What can make us independent of imported oil is a mandate that 50 percent of all light-duty vehicles be capable of burning E100 (98/2, ethanol/iso-propanol) with strict mileage requirements by Jan 1, 2017.

The 19-year attempt to promote E85 (85/15, ethanol/gasoline) as an alternative fuel has been a failure. Only 27 million gallons (0.2 percent) of the 13.2 billion gallons of the fuel ethanol made in the U.S. in 2010 went into E85. This is because E85 is being put into an engine optimized for gasoline yielding poor mileage, higher cost per mile, and more frequent refueling stops — all negatives for the consumer.

These negatives cannot be overcome by continuing to put ethanol into an engine optimized for gasoline. The engines need to be optimized for ethanol just like the E98 engines used in the Indianapolis 500 this last Memorial Day weekend.

Engine technology exists to make competitively priced engines that can be optimized for E100 yet could still burn gasoline if E100 were not available. Millions of these engines could be made starting within a year if an all-out effort were made.

Like airbags, seat belts and unleaded fuel, however, these technologies will not come into production without a government mandate. S.187, HR 404, and HR 1687 could be changed with very few words to produce this mandate.

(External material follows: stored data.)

omit [Fintype (Quotient (X.heckeSetoid ℓ))] in
include hpres in
/-- K3: the `δ_i` meet every `ι(O_s¹)`-coset of `ι(O_s(ℓ))` ((SIMREP) (iv) + diagonal reductions). -/
theorem δ_cover (a : GL (Fin 2) ℝ) (ha : a ∈ unitsHeckeSet X.ι (O := Os) ℓ) :
    ∃ i, ∃ u ∈ normOneUnits X.ι hOs, u * S.δ R hq i = a := by
  obtain ⟨⟨x, hx, hxa⟩, hdet⟩ := ha
  have hx' : x ∈ coverOrder X q := mem_coverOrder_of_mem_Os R Os hpres hx
  have ha' : a ∈ Charext.InertHecke.unitsHeckeSet X.ι (O := coverOrder X q) ℓ := ⟨⟨x, hx', hxa⟩, hdet⟩
  obtain ⟨i, v, hv, hva⟩ := S.cover a ha'
  have hα : S.α i = v * a := hva.symm
  have hw : v⁻¹ * ((S.wit R hq i : coverUnits X q) : GL (Fin 2) ℝ) ∈ coverUnits X q :=
    (coverUnits X q).mul_mem ((coverUnits X q).inv_mem hv) (S.wit R hq i).2
  let w : coverUnits X q := ⟨_, hw⟩
  have hwval : (w : GL (Fin 2) ℝ) = v⁻¹ * ((S.wit R hq i : coverUnits X q) : GL (Fin 2) ℝ) := rfl
  have hprod : (w : GL (Fin 2) ℝ) * S.δ R hq i = a := by rw [hwval, δ, hα]; group
  -- the lift `ya` of `a` with diagonal reduction
  obtain ⟨ya, hya1, hya2, hya⟩ := (hpres _).mp ⟨x, hx, hxa⟩
  have ht : (R.redHom (S.wit R hq i))⁻¹ * S.c R i ∈ torusSubgroup (splitGen q) := S.wit_spec R hq i
  have hlift : unitLift w * S.liftδ R hq i = ya := by
    apply Subtype.ext
    apply X.ι_injective
    rw [Subring.coe_mul, map_mul, ι_unitLift, S.ι_liftδ R hq, hya, ← Matrix.GeneralLinearGroup.coe_mul, hprod]
  have hred : R.red (unitLift w) =
      R.red ya * ((((R.redHom (S.wit R hq i))⁻¹ * S.c R i)⁻¹ : GL (Fin 2) (ZMod q)) : Matrix (Fin 2) (Fin 2) (ZMod q)) := by
    have e := congrArg R.red hlift
    rw [map_mul, S.red_liftδ R hq] at e
    rw [← e, mul_assoc, ← Units.val_mul, mul_inv_cancel, Units.val_one, mul_one]
  have hdiag : (R.red (unitLift w)) 0 1 = 0 ∧ (R.red (unitLift w)) 1 0 = 0 := by
    have ht' := (mem_splitTorus_iff _).mp ((torusSubgroup (splitGen q)).inv_mem ht)
    rw [hred]
    generalize ((((R.redHom (S.wit R hq i))⁻¹ * S.c R i)⁻¹ : GL (Fin 2) (ZMod q)) : Matrix (Fin 2) (Fin 2) (ZMod q)) = tM at ht' ⊢
    constructor <;> simp [Matrix.mul_apply, Fin.sum_univ_two, hya1, hya2, ht'.1, ht'.2]
  have hwT : R.redHom w ∈ torusSubgroup (splitGen q) := by
    rw [mem_splitTorus_iff, CoverReduction.coe_redHom]; exact hdiag
  have hwT' := (mem_splitTorus_iff _).mp ((torusSubgroup (splitGen q)).inv_mem hwT)
  rw [← map_inv, CoverReduction.coe_redHom] at hwT'
  refine ⟨i, (w : GL (Fin 2) ℝ), ⟨(hpres _).mpr ⟨unitLift w, hdiag.1, hdiag.2, ι_unitLift _⟩,
    (hpres _).mpr ⟨unitLift w⁻¹, hwT'.1, hwT'.2, ?_⟩, hw.2.2⟩, hprod⟩
  rw [ι_unitLift, Subgroup.coe_inv]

The ethanol industry is capable of increasing production capacity to hit 66 billion gallons of ethanol. This increased production would come through using waste paper, algae or other cellulosic materials. Since these processes use carbon already above ground, we would reduce CO2 emissions by 660 million tons/year, a huge decrease.

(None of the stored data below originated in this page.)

import Mathlib
import HarnessLib
import Summits.MatrixMultiplication.MatrixMultiplication.Theorems.OutsiderSandwichSymmetricCore
import Summits.MatrixMultiplication.MatrixMultiplication.Theorems.OutsiderSandwichGluingExtremal
import Summits.MatrixMultiplication.MatrixMultiplication.Theorems.OutsiderSandwichExchangeLevelTwo
import Summits.MatrixMultiplication.MatrixMultiplication.Theorems.OutsiderSandwichBlockOne
import Summits.MatrixMultiplication.MatrixMultiplication.Theorems.OutsiderSandwichLaserFloorCut

/-!
# Outsider sandwich — THE MINIMAL CRIMINAL EXISTS: the least entangled level `N⋆`, the two-copies
# regime, and the extremal face `θ⋆ = ω − 2` (decomp-mm lens-4 «minimal counterexample», g24)

Beneath the aside leaf `BlockOneIsMM` (item 27147, `⟨2,2,2⟩ ≲ C₁ ⟺ θ⋆ = 0`); the cut of record
(`LaserTangency ∧ LaserMergeOptimal`) is untouched.  `Helped N B ⟺ ⟨B⟩ ⊠ C₁^{⊠N} ⊵ ⟨2,2,2⟩^{⊠N}`,
`r(N) = exchangeNumber N`, `θ⋆ = exchangeExponent`, `SymHelped` = g23's symmetric-core certificates
(floor `4^N ≤ B·3^N`).

1. **The least entangled level.** `CoreBeaten N :⟺ ∃ B, Helped N B ∧ B·3^N < 4^N ⟺ r(N)·3^N < 4^N ⟺
   Helped N ⌊(4^N−1)/3^N⌋`.  By g23's forcing (Le Gall, `θ⋆ < 2/5 < log₂(4/3)`) core-beaten levels
   exist (all large ones are), so the LEAST one **`N⋆ := coreBeatLevel`** is a well-defined integer with
   **`3 ≤ N⋆`** (`r(1) = r(2) = 2`), and the cheapest certificate at `N⋆` is NOT a core certificate
   (`not_symHelped_exchangeNumber_coreBeatLevel`).  Census dictionary: `N⋆ = 3 ⟺ Helped 3 2`,
   `N⋆ = 4 ⟺ ¬Helped 3 2 ∧ Helped 4 3`, ceilings `2,3,4,5,7,9` for `N = 3…8` (`coreBeaten_table`).
2. **Bounded exchange.** `(∃ C, ∀ N ≥ 1, Helped N C) ⟹ BlockOneIsMM` — in particular `r ≡ 2 ⟹` leaf;
   pointwise floor **`2^{θ⋆N} ≤ r(N)` for EVERY `N`** (attainment, g21), so one level with
   `r(N) < 2^{θN}` gives `θ⋆ < θ`; the two-copies dichotomy: `r ≡ 2` on `N ≥ 1`, or a least `M⋆ ≥ 3`
   has `r(M⋆) ≥ 3`.
3. **The extremal face.** Pointwise `logRatio F ≤ log₂F⟨2,2,2⟩ − 2 ≤ ω − 2`, equality in the first iff
   `F(C₁) = 4 = Q̃(C₁)` (`F` is `C₁`-NULL).  Hence **`θ⋆ = ω − 2 ⟺ ∃` a universal top point that is
   `C₁`-null** (`diagonalOptimal_iff_exists_null`); `DiagonalOptimal :⟺ θ⋆ = ω − 2` is necessary,
   implies the residual `BlockOneMergeOptimal`, and **`ω = 2 ⟺ θ⋆ = 0 ∧ θ⋆ = ω − 2 ⟺
   BlockOneTangency ∧ DiagonalOptimal`**: the summit says the window `θ⋆ ∈ [0, ω − 2]` is degenerate,
   its upper end being the leaf and its lower end diagonal-optimality.

[Strassen1988, Thm. 2.3, Thm. 3.8]; [LeGall2014, Table 2]; [ChristandlVranaZuiddam2023, Example 1.4,
Prop. 1.6]; [Blaser2013, Thm. 6.3]; [Strassen1991, Thm. 6.1]; [AlmanLi2026, Prop. 4.2].
-/

noncomputable section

This strategy would be similar, not identical, to what Brazil did to turn itself into a net crude-oil exporter. Every gasoline station in Brazil has a dispenser offering the Brazilian version of E100, called Etanol Comun. More than 80 percent of all new light-duty vehicles sold in Brazil can burn Etanol Comun. 

The above strategy would eliminate any need for a complicated cap-and-trade system, greatly decrease the need for bringing up new carbon from underground and, at long last, make the U.S. independent of imported oil.

Sterling Heights, Mich 


US should institute term limits for congressmen

From Ernest Casey 

We need to set up regulations on how long senators and congressmen can serve. Get new blood in there every 9 or 10 years. Get good new ideas. We don’t all have to agree but we have to make sure our country survives. Given the time this administration has been in office even I could have come up with something better than we have. The bottom line is that our elected officials do not listen to those that elected them. Once they are in Washington, it’s good-bye home state and “what can the lobbyist do for me?” 

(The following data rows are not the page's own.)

import Literature.IUT.HodgeArakelov.AbsTopMonoidsGenuineProducer
import Literature.IUT.HodgeArakelov.AbsTopMonoidsNonVacuityAug
import Literature.IUT.HodgeArakelov.MonoThetaCyclotomesBridgeEtTh
import Literature.AnabelianGeometry.SemiGraphs.TemperedCurveGalois
import Literature.AnabelianGeometry.AbsoluteAnabelian.MonoAnalyticLogShellsSubProofs
import Literature.AnabelianGeometry.AbsoluteAnabelian.MLFGaloisTypeProofs
import Literature.NumberTheory.GaloisRepresentations.LocalFieldFiniteExtension
import Literature.NumberTheory.GaloisRepresentations.LocalFieldPadicProofs
import HarnessLib

/-!
# The MLF closure datum of the BASE FIELD `K ⊆ ℚ̄_p` of a tempered curve / [EtTh] theta setting, and the
# GENUINE `AbsTopMonoids` producer of [IUTchII] Ex 1.8 AT THE GENUINE SETTING `ThetaSetting.ofDoubleUnderline`

S. Mochizuki, *Inter-universal Teichmüller theory II*, §1, Example 1.8 (ii)–(iv) (kurims pp. 35–39): the
`Aut(Π)`-functorial monoids `O^⊳(Π) = 𝒪^⊳_{k̄}` with their `Π`-actions [claim: Mochizuki2012, status: disputed];
[AbsTopIII] Def 3.1 (i) p. 66 "Let `k` be an MLF, `k̄` an algebraic closure of `k`"
[cite: MochizukiAbsTopIII2015, Definition 3.1 (i) p.66]; [SemiAnbd] §6 p. 69 "`G_K := Gal(K̄/K)`"
[cite: MochizukiSemiAnbd2006, §6 p.69].

STATE BEFORE THIS FILE.  abc-iut-L6-t13's GENUINE-mod-`ε` producer `AbsTopMonoids.genuineOfModel S C ε hΔ hq`
(`AbsTopMonoidsGenuineProducer.lean`, p421397) takes an abstract `MLFClosure C` and an identification
`ε : G_k^{(S)} ⥲ Gal(k̄/k)`; the tree's only `MLFClosure` instances are over `ℚ_p` itself
(`MLFClosure.ofPadic/padic/std`), so at the genuine [IUTchII] §1 setting `ThetaSetting.ofDoubleUnderline` of the
Tate curve `X̲̲_K` (abc-iut-L6-d6 / L2-t8; `G_k = G_K = Gal(ℚ̄_p/K) ≤ G_{ℚ_p}` for the setting's OWN finite
extension `K/ℚ_p`) no `(C, ε)` was available.

THIS FILE supplies them (three definitions — post-freeze data, honest reading (ii) — and bookkeeping theorems):

* `MLFClosure.ofFinite p K` — for ANY finite extension `K` of `ℚ_p` (`[FiniteDimensional ℚ_[p] K]`): the datum
  `(k := K, k̄ := AlgebraicClosure K)` with `K`'s non-archimedean local field structure = the extended absolute
  value (abc-iut L4/S `FiniteExtension.valuativeRel/topologicalSpace/isNonarchimedeanLocalField`, Serre *Local
  Fields* II §2, over `Padic.isNonarchimedeanLocalField_holds`); `isMLF_of_finite` (`IsMLF K`);
* `TemperedCurve.mlfClosure X` / `TemperedCurve.galoisEpsilon X` — for a tempered curve `X` over
  `K ⊆ ℚ̄_p` ([SemiAnbd] §6 interface): `C := MLFClosure.ofFinite p K` and the identification
  `ε : G_K = K.fixingSubgroup ⥲ Gal(K̄_K/K) = (ModelMLFGaloisData.galois C.k C.K).Pi` (abc-iut-L3's
  `fixingSubgroupContinuousMulEquiv`, the Galois identification of `TemperedCurve.galoisIdentification`);
* `AbsTopMonoids.genuineOfDoubleUnderline` — L6-t13's `genuineOfModel` INSTANTIATED at the genuine setting
  `ofDoubleUnderline C μ hC hS hl hp2 hpl hζ hη` with the setting's own `(mlfClosure, galoisEpsilon)`, given (H1)
  `hΔ` and (H2) `hq`; `genuineOfDoubleUnderline_Otri` records that its monoid at every isomorph IS `𝒪^⊳_{K̄}` of
  THE SETTING'S FIELD (not a `ℚ_p` stand-in); `genuineOfDoubleUnderline_of_isOpenMap` takes (H2) from «`Π^tp_X →
  G_K` open» (abc-iut-L2-t11's `D`-indexed input; w5-d105's `quotDeltaX_iso_of_isOpenMap`).  (H1) at this setting is
  reduced to one [AbsTopI] Thm 2.6 (v) regime on a completion package by abc-iut-w5-d233's
  `ThetaSettingDeltaCharacteristicGenuine.lean` (pending p429527) — kept a hypothesis here so this file does not
  depend on that module.

HONEST SCOPE: definitions + bookkeeping; the producer is L6-t13's (same term, `Ism` degenerate = B9 (d) residual);
no curve / theta setting is asserted to exist (interface data); nothing here bears on [IUTchIII] Cor. 3.12; no
side is taken; typed ≠ proved elsewhere.
-/

noncomputable section

/-! ### The MLF closure datum of a finite extension of `ℚ_p` -/

namespace Literature.AnabelianGeometry.AbsoluteAnabelian

open Literature.NumberTheory.GaloisRepresentations

/-- **`(k, k̄)` for a finite extension `K/ℚ_p`** ([AbsTopIII] Def 3.1 (i) "Let `k` be an MLF, `k̄` an
algebraic closure of `k`"): `k := K` with the EXTENDED absolute value of `ℚ_p` (spectral norm; Serre, *Local
Fields* II §2 Prop. 3: a finite extension of a non-archimedean local field is one), `k̄ := AlgebraicClosure K`.
[cite: MochizukiAbsTopIII2015, Definition 3.1 (i) p.66] -/
def MLFClosure.ofFinite (p : ℕ) [Fact p.Prime] (K : Type) [Field K] [Algebra ℚ_[p] K]
    [FiniteDimensional ℚ_[p] K] : MLFClosure.{0} :=
  letI : IsNonarchimedeanLocalField ℚ_[p] := Padic.isNonarchimedeanLocalField_holds p
  letI := FiniteExtension.valuativeRel ℚ_[p] K
  letI := FiniteExtension.topologicalSpace ℚ_[p] K
  haveI := FiniteExtension.isNonarchimedeanLocalField ℚ_[p] K
  haveI : CharZero K := charZero_of_injective_algebraMap (algebraMap ℚ_[p] K).injective
  { k := K, K := AlgebraicClosure K }

/-- The base field of `MLFClosure.ofFinite p K` is `K` (definitional bookkeeping).
[cite: MochizukiAbsTopIII2015, Definition 3.1 (i) p.66] -/
theorem MLFClosure.ofFinite_k (p : ℕ) [Fact p.Prime] (K : Type) [Field K] [Algebra ℚ_[p] K]
    [FiniteDimensional ℚ_[p] K] : (MLFClosure.ofFinite p K).k = K := rfl

/-- The algebraic closure of `MLFClosure.ofFinite p K` is Mathlib's `AlgebraicClosure K` (definitional bookkeeping).
[cite: MochizukiAbsTopIII2015, Definition 3.1 (i) p.66] -/
theorem MLFClosure.ofFinite_K (p : ℕ) [Fact p.Prime] (K : Type) [Field K] [Algebra ℚ_[p] K]
    [FiniteDimensional ℚ_[p] K] : (MLFClosure.ofFinite p K).K = AlgebraicClosure K := rfl

/-- A finite extension of `ℚ_p` is an MLF in the sense of the [AbsTopI] §0 field-type predicate `IsMLF`
(`isMLF_padic` + `isMLF_of_finiteDimensional`). [cite: MochizukiAbsTopI2012, §0 p.7] -/
theorem isMLF_of_finite (p : ℕ) [Fact p.Prime] (K : Type) [Field K] [Algebra ℚ_[p] K]
    [FiniteDimensional ℚ_[p] K] : IsMLF K :=
  Prop58ii.isMLF_of_finiteDimensional ℚ_[p] K (isMLF_padic p)

end Literature.AnabelianGeometry.AbsoluteAnabelian

/-! ### The MLF closure datum and the Galois identification of a tempered curve over `K ⊆ ℚ̄_p` -/

namespace Literature.AnabelianGeometry.SemiGraphs.TemperedCurve

open Literature.AnabelianGeometry.AbsoluteAnabelian

variable {p : ℕ} [Fact p.Prime]

/-- **`(K, K̄_K)` of a tempered curve** `X` over the finite extension `K ⊆ ℚ̄_p` of `ℚ_p` ([SemiAnbd] §6 p. 69
"Let `K` be a finite extension of `ℚ_p`"): the MLF closure datum `MLFClosure.ofFinite p K`.
[cite: MochizukiSemiAnbd2006, §6 p.69] -/
def mlfClosure (X : TemperedCurve p) : MLFClosure.{0} :=
  @MLFClosure.ofFinite p _ X.K _ _ X.finiteDimensional_K

/-- **The Galois identification `ε : G_K ⥲ Gal(K̄_K/K)`** of a tempered curve, with target THE topological group
`(ModelMLFGaloisData.galois k k̄).Pi = (K̄_K ≃ₐ[K] K̄_K)` of the mono-analytic model data of `X.mlfClosure`
([AbsTopIII] Def 3.1 (ii) `ε_k = id`): abc-iut-L3's `fixingSubgroupContinuousMulEquiv K (algEquivAlgebraicClosure K)`
("`G_K := Gal(K̄/K)`", canonical up to the choice of `K`-isomorphism `ℚ̄_p ≃ₐ[K] AlgebraicClosure K`).
[cite: MochizukiSemiAnbd2006, §6 p.69] -/
def galoisEpsilon (X : TemperedCurve p) :
    X.GK ≃ₜ* (ModelMLFGaloisData.galois X.mlfClosure.k X.mlfClosure.K).tmPair.Pi := by
  exact (Literature.FieldTheory.Galois.fixingSubgroupContinuousMulEquiv X.K
    (Literature.FieldTheory.Galois.algEquivAlgebraicClosure X.K) :)

/-- `ε` IS the Galois identification `TemperedCurve.galoisIdentification` of the interface, up to Mathlib's
non-reducible wrapper `Field.absoluteGaloisGroup K = (K̄_K ≃ₐ[K] K̄_K)` (abc-iut-L3's identity isomorphism
`algEquivContinuousMulEquivAbsoluteGaloisGroup`). [cite: MochizukiSemiAnbd2006, §6 p.69] -/
theorem galoisEpsilon_eq_galoisIdentification_trans (X : TemperedCurve p) :
    X.galoisEpsilon = X.galoisIdentification.trans
      (Literature.FieldTheory.Galois.algEquivContinuousMulEquivAbsoluteGaloisGroup X.K).symm := by
  ext σ
  rfl

end Literature.AnabelianGeometry.SemiGraphs.TemperedCurve

/-! ### The genuine `AbsTopMonoids` producer AT THE GENUINE [IUTchII] §1 setting -/

namespace Literature.IUT.HodgeArakelov

open Literature.AnabelianGeometry.AbsoluteAnabelian
open Literature.AnabelianGeometry.EtaleTheta Literature.AnabelianGeometry.SemiGraphs
open scoped Literature.AnabelianGeometry.EtaleTheta

namespace AbsTopMonoids

variable {p : ℕ} [Fact p.Prime] {D : Literature.AnabelianGeometry.EtaleTheta.ThetaSetting p}
  {ED : D.EtaleThetaData} {l : ℕ} (C : ED.DoubleUnderline l) {N : ℕ+} (μ : D.CyclotomeMod l N)
  (hC : D.Compat) (hS : D.Sec2Hyps) (hl : l.Prime) (hp2 : p ≠ 2) (hpl : p ≠ l)
  (hζ : ∃ ζ : D.K, IsPrimitiveRoot ζ (4 * l)) {η : (C.thetaEnvData μ hC hS).PiYdd → MuN p N}
  (hη : η ∈ (C.thetaEnvData μ hC hS).thetaCocycles)

/-- **The GENUINE-mod-`ε` `AbsTopMonoids` AT THE GENUINE SETTING** of the Tate curve `X̲̲_K`: L6-t13's producer
`genuineOfModel` ([IUTchII] Ex 1.8 (ii)–(iv): `O^⊳(G) := 𝒪^⊳_{K̄}`, `G` acting through `θ`, morphisms lifted
through `Gal(K̄/K)`, `M_TM(Π) := O^⊳(Π/Δ)`) instantiated at `S = ofDoubleUnderline C μ hC hS hl hp2 hpl hζ hη`
with the setting's OWN MLF closure datum `(K, AlgebraicClosure K)` and Galois identification `ε = galoisEpsilon`,
given (H1) `hΔ` and (H2) `hq`. [claim: Mochizuki2012, status: disputed] (IUTchII §1 Ex 1.8 (ii), kurims p.36) -/
def genuineOfDoubleUnderline
    (hΔ : ∀ f : (ThetaSetting.ofDoubleUnderline C μ hC hS hl hp2 hpl hζ hη).PiX ≃ₜ*
        (ThetaSetting.ofDoubleUnderline C μ hC hS hl hp2 hpl hζ hη).PiX,
      (ThetaSetting.ofDoubleUnderline C μ hC hS hl hp2 hpl hζ hη).DeltaX.map f.toMulEquiv.toMonoidHom =
        (ThetaSetting.ofDoubleUnderline C μ hC hS hl hp2 hpl hζ hη).DeltaX)
    (hq : Nonempty (TopGroup.quot (ThetaSetting.ofDoubleUnderline C μ hC hS hl hp2 hpl hζ hη).PiX
        (ThetaSetting.ofDoubleUnderline C μ hC hS hl hp2 hpl hζ hη).DeltaX ≃ₜ*
        (ThetaSetting.ofDoubleUnderline C μ hC hS hl hp2 hpl hζ hη).Gk)) :
    AbsTopMonoids (ThetaSetting.ofDoubleUnderline C μ hC hS hl hp2 hpl hζ hη) :=
  genuineOfModel (ThetaSetting.ofDoubleUnderline C μ hC hS hl hp2 hpl hζ hη) D.toTemperedCurve.mlfClosure
    D.toTemperedCurve.galoisEpsilon hΔ hq

/-- **Its monoid at every isomorph of `G_K` IS `𝒪^⊳_{K̄_K}`**, the multiplicative monoid of non-zero integers of
the algebraic closure of THE SETTING'S FIELD `K` (the model `TM`-pair of `MLFClosure.ofFinite p K`) — genuine,
not degenerate, not a `ℚ_p` stand-in. [claim: Mochizuki2012, status: disputed] (IUTchII §1 Ex 1.8 (ii), kurims p.36) -/
theorem genuineOfDoubleUnderline_Otri
    (hΔ : ∀ f : (ThetaSetting.ofDoubleUnderline C μ hC hS hl hp2 hpl hζ hη).PiX ≃ₜ*
        (ThetaSetting.ofDoubleUnderline C μ hC hS hl hp2 hpl hζ hη).PiX,
      (ThetaSetting.ofDoubleUnderline C μ hC hS hl hp2 hpl hζ hη).DeltaX.map f.toMulEquiv.toMonoidHom =
        (ThetaSetting.ofDoubleUnderline C μ hC hS hl hp2 hpl hζ hη).DeltaX)
    (hq : Nonempty (TopGroup.quot (ThetaSetting.ofDoubleUnderline C μ hC hS hl hp2 hpl hζ hη).PiX
        (ThetaSetting.ofDoubleUnderline C μ hC hS hl hp2 hpl hζ hη).DeltaX ≃ₜ*
        (ThetaSetting.ofDoubleUnderline C μ hC hS hl hp2 hpl hζ hη).Gk))
    (G : IsoClass (ThetaSetting.ofDoubleUnderline C μ hC hS hl hp2 hpl hζ hη).Gk) :
    (genuineOfDoubleUnderline C μ hC hS hl hp2 hpl hζ hη hΔ hq).Otri G =
      (ModelMLFGaloisData.galois D.toTemperedCurve.mlfClosure.k D.toTemperedCurve.mlfClosure.K).tmPair.M := rfl

/-- **The genuine producer with (H2) taken from «`Π^tp_X → G_K` is open»** (abc-iut-L2-t11's `D`-indexed
genuine-models-only input): the augmentation of `ofDoubleUnderline` is then open (restriction to the open
`Π^tp_{X̲̲}`), so `Π^{(S)}/Δ^{(S)} ≅ G_K` topologically (w5-d105's `quotDeltaX_iso_of_isOpenMap`); only (H1) is left
as a hypothesis. [claim: Mochizuki2012, status: disputed] (IUTchII §1 Ex 1.8 (ii), kurims p.36) -/
def genuineOfDoubleUnderline_of_isOpenMap
    (hopen : IsOpenMap fun x : D.PiTemp => (⟨D.aug x, D.aug_mem_GK x⟩ : D.GK))
    (hΔ : ∀ f : (ThetaSetting.ofDoubleUnderline C μ hC hS hl hp2 hpl hζ hη).PiX ≃ₜ*
        (ThetaSetting.ofDoubleUnderline C μ hC hS hl hp2 hpl hζ hη).PiX,
      (ThetaSetting.ofDoubleUnderline C μ hC hS hl hp2 hpl hζ hη).DeltaX.map f.toMulEquiv.toMonoidHom =
        (ThetaSetting.ofDoubleUnderline C μ hC hS hl hp2 hpl hζ hη).DeltaX) :
    AbsTopMonoids (ThetaSetting.ofDoubleUnderline C μ hC hS hl hp2 hpl hζ hη) :=
  genuineOfDoubleUnderline C μ hC hS hl hp2 hpl hζ hη hΔ
    (quotDeltaX_iso_of_isOpenMap _ (hopen.comp C.isOpen_Huu.isOpenMap_subtype_val))

/-- In particular the interface is inhabited at the genuine setting by a GENUINE-mod-`ε` producer under
«aug open» + (H1). [claim: Mochizuki2012, status: disputed] (IUTchII §1 Ex 1.8 (ii), kurims p.36) -/
theorem nonempty_genuine_ofDoubleUnderline_of_isOpenMap
    (hopen : IsOpenMap fun x : D.PiTemp => (⟨D.aug x, D.aug_mem_GK x⟩ : D.GK))
    (hΔ : ∀ f : (ThetaSetting.ofDoubleUnderline C μ hC hS hl hp2 hpl hζ hη).PiX ≃ₜ*
        (ThetaSetting.ofDoubleUnderline C μ hC hS hl hp2 hpl hζ hη).PiX,
      (ThetaSetting.ofDoubleUnderline C μ hC hS hl hp2 hpl hζ hη).DeltaX.map f.toMulEquiv.toMonoidHom =
        (ThetaSetting.ofDoubleUnderline C μ hC hS hl hp2 hpl hζ hη).DeltaX) :
    ∃ A : AbsTopMonoids (ThetaSetting.ofDoubleUnderline C μ hC hS hl hp2 hpl hζ hη),
      ∀ G, A.Otri G =
        (ModelMLFGaloisData.galois D.toTemperedCurve.mlfClosure.k D.toTemperedCurve.mlfClosure.K).tmPair.M :=
  ⟨genuineOfDoubleUnderline_of_isOpenMap C μ hC hS hl hp2 hpl hζ hη hopen hΔ, fun _ => rfl⟩

end AbsTopMonoids

end Literature.IUT.HodgeArakelov

end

Since growing up in North Carolina and being in the military and working for the Army for more than 30 years I have honestly learned you can’t spend more than you have. The Democratic Party wants to spend what we don’t have on special projects that just fly through our taxes, and the Republicans want to cut everything off at the knees. Anyone with common sense could work out a normal solution to these issues. Let’s get some new blood in office, then get some money in the bank and cut some of the outlandish programs we have for those that can work but have scammed our so-called government for money handouts. God bless all Americans.

Georgia


Improve fuel efficiency to prevent disasters

From Dominique Burgunder-Johnson

Drivers are being forced to pay near-record gas prices as Big Oil rakes in billions in profits. We can’t control the price of gas, but we CAN control how much we need to use.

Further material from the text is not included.